DATA SUPPLIED =

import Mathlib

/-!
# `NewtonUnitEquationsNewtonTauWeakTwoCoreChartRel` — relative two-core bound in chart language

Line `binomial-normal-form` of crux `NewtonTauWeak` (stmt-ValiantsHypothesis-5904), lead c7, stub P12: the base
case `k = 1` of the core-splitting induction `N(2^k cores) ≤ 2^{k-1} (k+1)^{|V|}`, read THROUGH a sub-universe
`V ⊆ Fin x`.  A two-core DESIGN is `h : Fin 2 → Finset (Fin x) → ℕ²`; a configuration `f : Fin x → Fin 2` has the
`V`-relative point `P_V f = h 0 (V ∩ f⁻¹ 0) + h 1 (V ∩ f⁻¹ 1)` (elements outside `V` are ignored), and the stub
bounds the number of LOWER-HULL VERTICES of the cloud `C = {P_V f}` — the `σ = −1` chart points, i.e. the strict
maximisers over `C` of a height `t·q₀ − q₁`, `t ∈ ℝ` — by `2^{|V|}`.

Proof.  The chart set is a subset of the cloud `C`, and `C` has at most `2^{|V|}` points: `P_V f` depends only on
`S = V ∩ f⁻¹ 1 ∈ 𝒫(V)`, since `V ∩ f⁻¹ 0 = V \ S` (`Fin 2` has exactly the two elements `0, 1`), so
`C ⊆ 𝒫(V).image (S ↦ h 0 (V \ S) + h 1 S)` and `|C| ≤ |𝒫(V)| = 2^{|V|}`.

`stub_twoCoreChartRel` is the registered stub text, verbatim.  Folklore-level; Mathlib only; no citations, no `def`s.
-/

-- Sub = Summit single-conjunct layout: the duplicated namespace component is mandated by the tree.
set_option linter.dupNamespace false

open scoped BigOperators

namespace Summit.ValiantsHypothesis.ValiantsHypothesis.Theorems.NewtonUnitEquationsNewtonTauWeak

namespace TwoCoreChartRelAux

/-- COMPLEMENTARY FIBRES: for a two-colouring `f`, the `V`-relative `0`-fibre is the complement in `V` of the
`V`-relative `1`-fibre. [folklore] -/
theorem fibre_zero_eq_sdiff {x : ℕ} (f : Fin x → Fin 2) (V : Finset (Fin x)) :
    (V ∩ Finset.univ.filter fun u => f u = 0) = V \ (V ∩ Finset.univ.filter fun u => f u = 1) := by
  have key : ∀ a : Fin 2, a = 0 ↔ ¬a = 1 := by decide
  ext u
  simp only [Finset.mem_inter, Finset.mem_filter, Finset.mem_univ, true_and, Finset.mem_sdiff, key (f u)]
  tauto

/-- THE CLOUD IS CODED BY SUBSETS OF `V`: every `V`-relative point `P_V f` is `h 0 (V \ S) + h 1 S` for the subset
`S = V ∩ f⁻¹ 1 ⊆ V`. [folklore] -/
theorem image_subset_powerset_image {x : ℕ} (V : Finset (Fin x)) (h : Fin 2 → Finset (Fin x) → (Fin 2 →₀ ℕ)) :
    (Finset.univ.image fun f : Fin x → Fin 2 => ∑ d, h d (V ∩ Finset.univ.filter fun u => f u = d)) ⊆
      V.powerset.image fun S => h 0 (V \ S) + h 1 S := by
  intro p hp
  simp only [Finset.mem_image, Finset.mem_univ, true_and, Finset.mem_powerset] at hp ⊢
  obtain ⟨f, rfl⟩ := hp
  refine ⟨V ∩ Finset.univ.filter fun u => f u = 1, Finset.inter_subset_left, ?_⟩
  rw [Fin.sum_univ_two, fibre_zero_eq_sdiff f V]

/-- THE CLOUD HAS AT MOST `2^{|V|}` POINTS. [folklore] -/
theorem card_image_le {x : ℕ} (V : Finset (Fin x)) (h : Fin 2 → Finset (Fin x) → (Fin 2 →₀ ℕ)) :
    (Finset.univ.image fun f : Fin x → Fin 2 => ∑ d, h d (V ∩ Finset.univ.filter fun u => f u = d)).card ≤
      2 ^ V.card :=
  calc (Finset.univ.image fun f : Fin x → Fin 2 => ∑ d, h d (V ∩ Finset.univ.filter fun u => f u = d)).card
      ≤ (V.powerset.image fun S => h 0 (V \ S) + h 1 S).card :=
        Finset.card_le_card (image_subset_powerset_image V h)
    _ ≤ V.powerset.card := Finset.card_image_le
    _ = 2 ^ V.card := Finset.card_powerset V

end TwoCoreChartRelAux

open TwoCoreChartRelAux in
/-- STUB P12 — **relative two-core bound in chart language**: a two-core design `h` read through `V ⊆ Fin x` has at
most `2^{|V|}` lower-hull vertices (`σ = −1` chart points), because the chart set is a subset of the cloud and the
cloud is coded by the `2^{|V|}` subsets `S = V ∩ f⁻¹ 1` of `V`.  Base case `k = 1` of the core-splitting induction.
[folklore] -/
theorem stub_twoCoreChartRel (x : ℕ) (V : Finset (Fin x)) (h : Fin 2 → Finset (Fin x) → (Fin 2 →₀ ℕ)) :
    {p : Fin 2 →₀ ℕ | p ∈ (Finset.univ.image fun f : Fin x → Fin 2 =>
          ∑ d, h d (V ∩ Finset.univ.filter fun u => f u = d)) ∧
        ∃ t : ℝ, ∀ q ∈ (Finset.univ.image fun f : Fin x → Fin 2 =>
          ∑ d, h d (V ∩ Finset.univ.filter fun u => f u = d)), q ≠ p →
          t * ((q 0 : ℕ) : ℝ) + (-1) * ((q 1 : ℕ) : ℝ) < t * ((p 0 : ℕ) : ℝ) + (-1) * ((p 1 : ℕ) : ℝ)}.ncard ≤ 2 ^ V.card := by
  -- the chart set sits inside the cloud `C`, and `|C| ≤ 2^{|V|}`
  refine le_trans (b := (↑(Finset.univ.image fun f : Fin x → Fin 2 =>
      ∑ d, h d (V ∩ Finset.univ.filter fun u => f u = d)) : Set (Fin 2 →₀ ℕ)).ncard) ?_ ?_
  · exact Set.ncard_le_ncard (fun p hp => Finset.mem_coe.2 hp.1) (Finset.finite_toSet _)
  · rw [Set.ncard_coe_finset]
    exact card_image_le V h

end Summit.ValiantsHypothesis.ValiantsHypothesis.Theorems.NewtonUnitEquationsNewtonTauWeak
* * *
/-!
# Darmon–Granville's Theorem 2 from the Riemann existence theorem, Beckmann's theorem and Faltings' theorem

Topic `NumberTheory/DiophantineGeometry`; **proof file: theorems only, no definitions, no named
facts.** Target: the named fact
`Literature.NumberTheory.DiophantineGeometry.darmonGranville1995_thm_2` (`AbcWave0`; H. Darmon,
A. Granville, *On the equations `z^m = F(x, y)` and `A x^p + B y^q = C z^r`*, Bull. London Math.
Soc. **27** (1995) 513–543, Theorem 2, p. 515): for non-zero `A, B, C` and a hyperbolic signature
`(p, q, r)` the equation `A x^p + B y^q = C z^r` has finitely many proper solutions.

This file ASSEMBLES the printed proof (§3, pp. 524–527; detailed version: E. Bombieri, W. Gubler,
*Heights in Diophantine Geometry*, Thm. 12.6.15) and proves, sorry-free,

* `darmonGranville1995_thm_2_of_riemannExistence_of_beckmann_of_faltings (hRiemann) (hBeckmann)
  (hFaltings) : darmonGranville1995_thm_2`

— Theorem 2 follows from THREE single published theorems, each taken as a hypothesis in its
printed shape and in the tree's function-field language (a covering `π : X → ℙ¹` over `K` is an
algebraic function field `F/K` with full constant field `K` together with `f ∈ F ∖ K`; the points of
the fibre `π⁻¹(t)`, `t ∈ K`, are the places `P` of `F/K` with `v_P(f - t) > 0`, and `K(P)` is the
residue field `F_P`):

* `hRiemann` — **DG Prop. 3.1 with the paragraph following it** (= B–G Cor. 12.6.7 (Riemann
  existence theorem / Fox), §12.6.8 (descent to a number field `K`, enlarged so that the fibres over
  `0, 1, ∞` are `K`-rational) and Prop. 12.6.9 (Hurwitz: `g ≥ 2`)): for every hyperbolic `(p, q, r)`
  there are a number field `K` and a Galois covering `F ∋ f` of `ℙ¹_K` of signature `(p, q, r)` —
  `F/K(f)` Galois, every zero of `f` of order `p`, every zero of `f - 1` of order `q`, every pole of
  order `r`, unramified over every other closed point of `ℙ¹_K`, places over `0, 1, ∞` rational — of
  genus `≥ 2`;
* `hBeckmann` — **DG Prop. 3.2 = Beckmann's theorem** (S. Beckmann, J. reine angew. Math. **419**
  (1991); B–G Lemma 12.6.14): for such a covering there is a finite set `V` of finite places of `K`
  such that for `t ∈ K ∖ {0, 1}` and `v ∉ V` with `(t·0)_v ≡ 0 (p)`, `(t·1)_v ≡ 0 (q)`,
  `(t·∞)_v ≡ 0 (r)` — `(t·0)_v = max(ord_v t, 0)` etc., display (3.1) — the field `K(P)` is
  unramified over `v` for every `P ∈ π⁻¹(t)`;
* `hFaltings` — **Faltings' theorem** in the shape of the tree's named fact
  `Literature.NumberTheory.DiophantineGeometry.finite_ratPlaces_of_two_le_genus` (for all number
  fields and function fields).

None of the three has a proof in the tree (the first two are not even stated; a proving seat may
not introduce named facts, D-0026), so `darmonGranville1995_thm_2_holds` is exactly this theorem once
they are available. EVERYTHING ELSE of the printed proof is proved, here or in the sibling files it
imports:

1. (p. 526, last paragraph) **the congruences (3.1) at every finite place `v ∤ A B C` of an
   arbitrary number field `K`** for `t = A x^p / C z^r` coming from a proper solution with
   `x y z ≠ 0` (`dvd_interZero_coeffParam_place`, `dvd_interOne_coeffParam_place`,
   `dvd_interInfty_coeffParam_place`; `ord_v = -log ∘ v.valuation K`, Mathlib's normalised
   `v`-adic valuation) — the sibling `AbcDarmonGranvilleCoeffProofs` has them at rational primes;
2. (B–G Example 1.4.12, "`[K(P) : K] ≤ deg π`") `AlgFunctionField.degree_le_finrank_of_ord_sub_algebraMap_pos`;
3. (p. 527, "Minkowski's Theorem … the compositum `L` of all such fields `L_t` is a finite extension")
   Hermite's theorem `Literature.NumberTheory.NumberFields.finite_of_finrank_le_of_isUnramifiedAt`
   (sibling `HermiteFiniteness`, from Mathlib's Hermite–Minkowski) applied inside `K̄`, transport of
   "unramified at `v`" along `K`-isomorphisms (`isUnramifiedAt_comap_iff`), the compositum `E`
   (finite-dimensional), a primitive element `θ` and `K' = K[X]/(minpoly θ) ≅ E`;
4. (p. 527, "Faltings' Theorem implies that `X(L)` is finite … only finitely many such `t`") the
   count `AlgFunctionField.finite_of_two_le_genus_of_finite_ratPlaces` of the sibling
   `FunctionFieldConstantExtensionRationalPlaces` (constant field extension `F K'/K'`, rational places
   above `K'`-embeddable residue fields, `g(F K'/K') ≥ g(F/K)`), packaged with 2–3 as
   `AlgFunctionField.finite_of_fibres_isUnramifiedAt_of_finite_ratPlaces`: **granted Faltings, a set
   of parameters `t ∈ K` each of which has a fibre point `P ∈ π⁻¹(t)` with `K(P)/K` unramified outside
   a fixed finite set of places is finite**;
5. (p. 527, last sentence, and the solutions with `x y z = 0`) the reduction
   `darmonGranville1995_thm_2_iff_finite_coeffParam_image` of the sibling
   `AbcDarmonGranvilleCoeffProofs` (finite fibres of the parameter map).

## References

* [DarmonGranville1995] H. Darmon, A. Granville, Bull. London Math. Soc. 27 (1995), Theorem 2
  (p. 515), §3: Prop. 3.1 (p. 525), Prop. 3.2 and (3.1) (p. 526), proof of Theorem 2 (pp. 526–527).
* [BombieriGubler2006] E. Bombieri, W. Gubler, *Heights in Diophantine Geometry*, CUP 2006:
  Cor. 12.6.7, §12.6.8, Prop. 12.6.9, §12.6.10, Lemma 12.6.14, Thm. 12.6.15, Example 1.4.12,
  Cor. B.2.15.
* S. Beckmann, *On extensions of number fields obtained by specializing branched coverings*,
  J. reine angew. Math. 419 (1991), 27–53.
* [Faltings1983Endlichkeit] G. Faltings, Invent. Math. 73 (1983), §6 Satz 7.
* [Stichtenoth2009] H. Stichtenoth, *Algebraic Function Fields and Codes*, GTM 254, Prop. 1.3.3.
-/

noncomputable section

WHAT THE TASK ASKS =
From the line containing "A. Granville, *On" down to the line containing "angew. Math. **419**" in the material above, reproduce every line exactly, including the two end lines.

RESULT OF THE EXERCISE =
A. Granville, *On the equations `z^m = F(x, y)` and `A x^p + B y^q = C z^r`*, Bull. London Math.
Soc. **27** (1995) 513–543, Theorem 2, p. 515): for non-zero `A, B, C` and a hyperbolic signature
`(p, q, r)` the equation `A x^p + B y^q = C z^r` has finitely many proper solutions.

This file ASSEMBLES the printed proof (§3, pp. 524–527; detailed version: E. Bombieri, W. Gubler,
*Heights in Diophantine Geometry*, Thm. 12.6.15) and proves, sorry-free,

* `darmonGranville1995_thm_2_of_riemannExistence_of_beckmann_of_faltings (hRiemann) (hBeckmann)
  (hFaltings) : darmonGranville1995_thm_2`

— Theorem 2 follows from THREE single published theorems, each taken as a hypothesis in its
printed shape and in the tree's function-field language (a covering `π : X → ℙ¹` over `K` is an
algebraic function field `F/K` with full constant field `K` together with `f ∈ F ∖ K`; the points of
the fibre `π⁻¹(t)`, `t ∈ K`, are the places `P` of `F/K` with `v_P(f - t) > 0`, and `K(P)` is the
residue field `F_P`):

* `hRiemann` — **DG Prop. 3.1 with the paragraph following it** (= B–G Cor. 12.6.7 (Riemann
  existence theorem / Fox), §12.6.8 (descent to a number field `K`, enlarged so that the fibres over
  `0, 1, ∞` are `K`-rational) and Prop. 12.6.9 (Hurwitz: `g ≥ 2`)): for every hyperbolic `(p, q, r)`
  there are a number field `K` and a Galois covering `F ∋ f` of `ℙ¹_K` of signature `(p, q, r)` —
  `F/K(f)` Galois, every zero of `f` of order `p`, every zero of `f - 1` of order `q`, every pole of
  order `r`, unramified over every other closed point of `ℙ¹_K`, places over `0, 1, ∞` rational — of
  genus `≥ 2`;
* `hBeckmann` — **DG Prop. 3.2 = Beckmann's theorem** (S. Beckmann, J. reine angew. Math. **419**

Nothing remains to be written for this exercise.